A word-for-word repetition of all the entries is required.

__________

/-- ★ **[3] p. 25 AT THE LETTERS**: under the displayed inputs and the pin `𝔏.Gp = GpY _ 𝔏.parS`, the genuine `(Q′G′²Q′\*)(U)` (def-Y `XY`) is
positive definite for the block-volume scalar product, hence a UNIT — so `XinvY = Ring.inverse (Q′G′²Q′\*)(U)` is its two-sided inverse.
[cite: Balaban1984PropagatorsI, p.25; Balaban1985BackgroundPropagators, (3.25) p.395] -/
theorem isUnit_XY_of_inputs311Y (hGp : 𝔏.Gp = GpY x.toKIdx 𝔏.parS) {θ₁ M : ℝ} {U : CfgY (Matrix (Fin N) (Fin N) ℂ) x.toKIdx}
    (h : Inputs311Y x 𝔏 𝔔 θ₁ M U) : IsUnit (XY x.toKIdx 𝔏.parS 𝔏.Gp U) := by
  have hu0 : IsUnit (deltaPrimeAY x.toKIdx 𝔏.parS U) := isUnit_of_posDefTr h.pos0
  have hright : ∀ v, conj311 (eS311 N x.toKIdx) (eS311 N x.toKIdx) (deltaPrimeAY x.toKIdx 𝔏.parS U)
      (conj311 (eS311 N x.toKIdx) (eS311 N x.toKIdx) (𝔏.Gp U) v) = v := fun v => by
    rw [hGp]; exact conj311_apply_conj311_inverse _ hu0 v
  have hsymm0 := (symm_conj311_realify311_iff (w := fun _ : SiteY x.toKIdx => (1 : ℝ)) (hw := fun _ => one_pos)
    (deltaPrimeAY x.toKIdx 𝔏.parS U)).mpr h.symm0
  have hg : ∀ u v, inner ℝ (conj311 (eS311 N x.toKIdx) (eS311 N x.toKIdx) (𝔏.Gp U) u) v =
      inner ℝ u (conj311 (eS311 N x.toKIdx) (eS311 N x.toKIdx) (𝔏.Gp U) v) := fun u v => by
    conv_lhs => rw [← hright v]
    conv_rhs => rw [← hright u]
    exact (hsymm0 _ _).symm
  have hginj : Function.Injective (conj311 (eS311 N x.toKIdx) (eS311 N x.toKIdx) (𝔏.Gp U)) := fun u v huv => by
    rw [← hright u, ← hright v, huv]
  have hadj := (adj_conj311_realify311_iff (w := fun _ : SiteY x.toKIdx => (1 : ℝ)) (hw := fun _ => one_pos)
    (w' := wB x.toKIdx) (hw' := wB_pos x.toKIdx) (QpY x.toKIdx 𝔏.parS U) (QpsY x.toKIdx 𝔏.parS U)).mpr h.adj
  have hqs := (injective_conj311_iff (eB311 N x.toKIdx) (eS311 N x.toKIdx) (QpsY x.toKIdx 𝔏.parS U)).mpr h.qps_inj
  have hpd := posDef_qggqs hadj hg hginj hqs
  have hconj : conj311 (eS311 N x.toKIdx) (eB311 N x.toKIdx) (QpY x.toKIdx 𝔏.parS U) ∘ₗ
      conj311 (eS311 N x.toKIdx) (eS311 N x.toKIdx) (𝔏.Gp U) ∘ₗ conj311 (eS311 N x.toKIdx) (eS311 N x.toKIdx) (𝔏.Gp U) ∘ₗ
        conj311 (eB311 N x.toKIdx) (eS311 N x.toKIdx) (QpsY x.toKIdx 𝔏.parS U) =
      conj311 (eB311 N x.toKIdx) (eB311 N x.toKIdx) (XY x.toKIdx 𝔏.parS 𝔏.Gp U) := by
    rw [XY, conj311_comp (eY := eS311 N x.toKIdx), conj311_comp (eY := eS311 N x.toKIdx), conj311_comp (eY := eS311 N x.toKIdx)]
  change B9Thm311Data.PosDef (conj311 (eS311 N x.toKIdx) (eB311 N x.toKIdx) (QpY x.toKIdx 𝔏.parS U) ∘ₗ
      conj311 (eS311 N x.toKIdx) (eS311 N x.toKIdx) (𝔏.Gp U) ∘ₗ conj311 (eS311 N x.toKIdx) (eS311 N x.toKIdx) (𝔏.Gp U) ∘ₗ
        conj311 (eB311 N x.toKIdx) (eS311 N x.toKIdx) (QpsY x.toKIdx 𝔏.parS U)) at hpd
  rw [hconj] at hpd
  exact isUnit_of_posDefTr ((posDef_conj311_realify311_iff _).mp hpd)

__________

* **Solution to this task**
/-- ★ **[3] p. 25 AT THE LETTERS**: under the displayed inputs and the pin `𝔏.Gp = GpY _ 𝔏.parS`, the genuine `(Q′G′²Q′\*)(U)` (def-Y `XY`) is
positive definite for the block-volume scalar product, hence a UNIT — so `XinvY = Ring.inverse (Q′G′²Q′\*)(U)` is its two-sided inverse.
[cite: Balaban1984PropagatorsI, p.25; Balaban1985BackgroundPropagators, (3.25) p.395] -/
theorem isUnit_XY_of_inputs311Y (hGp : 𝔏.Gp = GpY x.toKIdx 𝔏.parS) {θ₁ M : ℝ} {U : CfgY (Matrix (Fin N) (Fin N) ℂ) x.toKIdx}
    (h : Inputs311Y x 𝔏 𝔔 θ₁ M U) : IsUnit (XY x.toKIdx 𝔏.parS 𝔏.Gp U) := by
  have hu0 : IsUnit (deltaPrimeAY x.toKIdx 𝔏.parS U) := isUnit_of_posDefTr h.pos0
  have hright : ∀ v, conj311 (eS311 N x.toKIdx) (eS311 N x.toKIdx) (deltaPrimeAY x.toKIdx 𝔏.parS U)
      (conj311 (eS311 N x.toKIdx) (eS311 N x.toKIdx) (𝔏.Gp U) v) = v := fun v => by
    rw [hGp]; exact conj311_apply_conj311_inverse _ hu0 v
  have hsymm0 := (symm_conj311_realify311_iff (w := fun _ : SiteY x.toKIdx => (1 : ℝ)) (hw := fun _ => one_pos)
    (deltaPrimeAY x.toKIdx 𝔏.parS U)).mpr h.symm0
  have hg : ∀ u v, inner ℝ (conj311 (eS311 N x.toKIdx) (eS311 N x.toKIdx) (𝔏.Gp U) u) v =
      inner ℝ u (conj311 (eS311 N x.toKIdx) (eS311 N x.toKIdx) (𝔏.Gp U) v) := fun u v => by
    conv_lhs => rw [← hright v]
    conv_rhs => rw [← hright u]
    exact (hsymm0 _ _).symm
  have hginj : Function.Injective (conj311 (eS311 N x.toKIdx) (eS311 N x.toKIdx) (𝔏.Gp U)) := fun u v huv => by
    rw [← hright u, ← hright v, huv]
  have hadj := (adj_conj311_realify311_iff (w := fun _ : SiteY x.toKIdx => (1 : ℝ)) (hw := fun _ => one_pos)
    (w' := wB x.toKIdx) (hw' := wB_pos x.toKIdx) (QpY x.toKIdx 𝔏.parS U) (QpsY x.toKIdx 𝔏.parS U)).mpr h.adj
  have hqs := (injective_conj311_iff (eB311 N x.toKIdx) (eS311 N x.toKIdx) (QpsY x.toKIdx 𝔏.parS U)).mpr h.qps_inj
  have hpd := posDef_qggqs hadj hg hginj hqs
  have hconj : conj311 (eS311 N x.toKIdx) (eB311 N x.toKIdx) (QpY x.toKIdx 𝔏.parS U) ∘ₗ
      conj311 (eS311 N x.toKIdx) (eS311 N x.toKIdx) (𝔏.Gp U) ∘ₗ conj311 (eS311 N x.toKIdx) (eS311 N x.toKIdx) (𝔏.Gp U) ∘ₗ
        conj311 (eB311 N x.toKIdx) (eS311 N x.toKIdx) (QpsY x.toKIdx 𝔏.parS U) =
      conj311 (eB311 N x.toKIdx) (eB311 N x.toKIdx) (XY x.toKIdx 𝔏.parS 𝔏.Gp U) := by
    rw [XY, conj311_comp (eY := eS311 N x.toKIdx), conj311_comp (eY := eS311 N x.toKIdx), conj311_comp (eY := eS311 N x.toKIdx)]
  change B9Thm311Data.PosDef (conj311 (eS311 N x.toKIdx) (eB311 N x.toKIdx) (QpY x.toKIdx 𝔏.parS U) ∘ₗ
      conj311 (eS311 N x.toKIdx) (eS311 N x.toKIdx) (𝔏.Gp U) ∘ₗ conj311 (eS311 N x.toKIdx) (eS311 N x.toKIdx) (𝔏.Gp U) ∘ₗ
        conj311 (eB311 N x.toKIdx) (eS311 N x.toKIdx) (QpsY x.toKIdx 𝔏.parS U)) at hpd
  rw [hconj] at hpd
  exact isUnit_of_posDefTr ((posDef_conj311_realify311_iff _).mp hpd)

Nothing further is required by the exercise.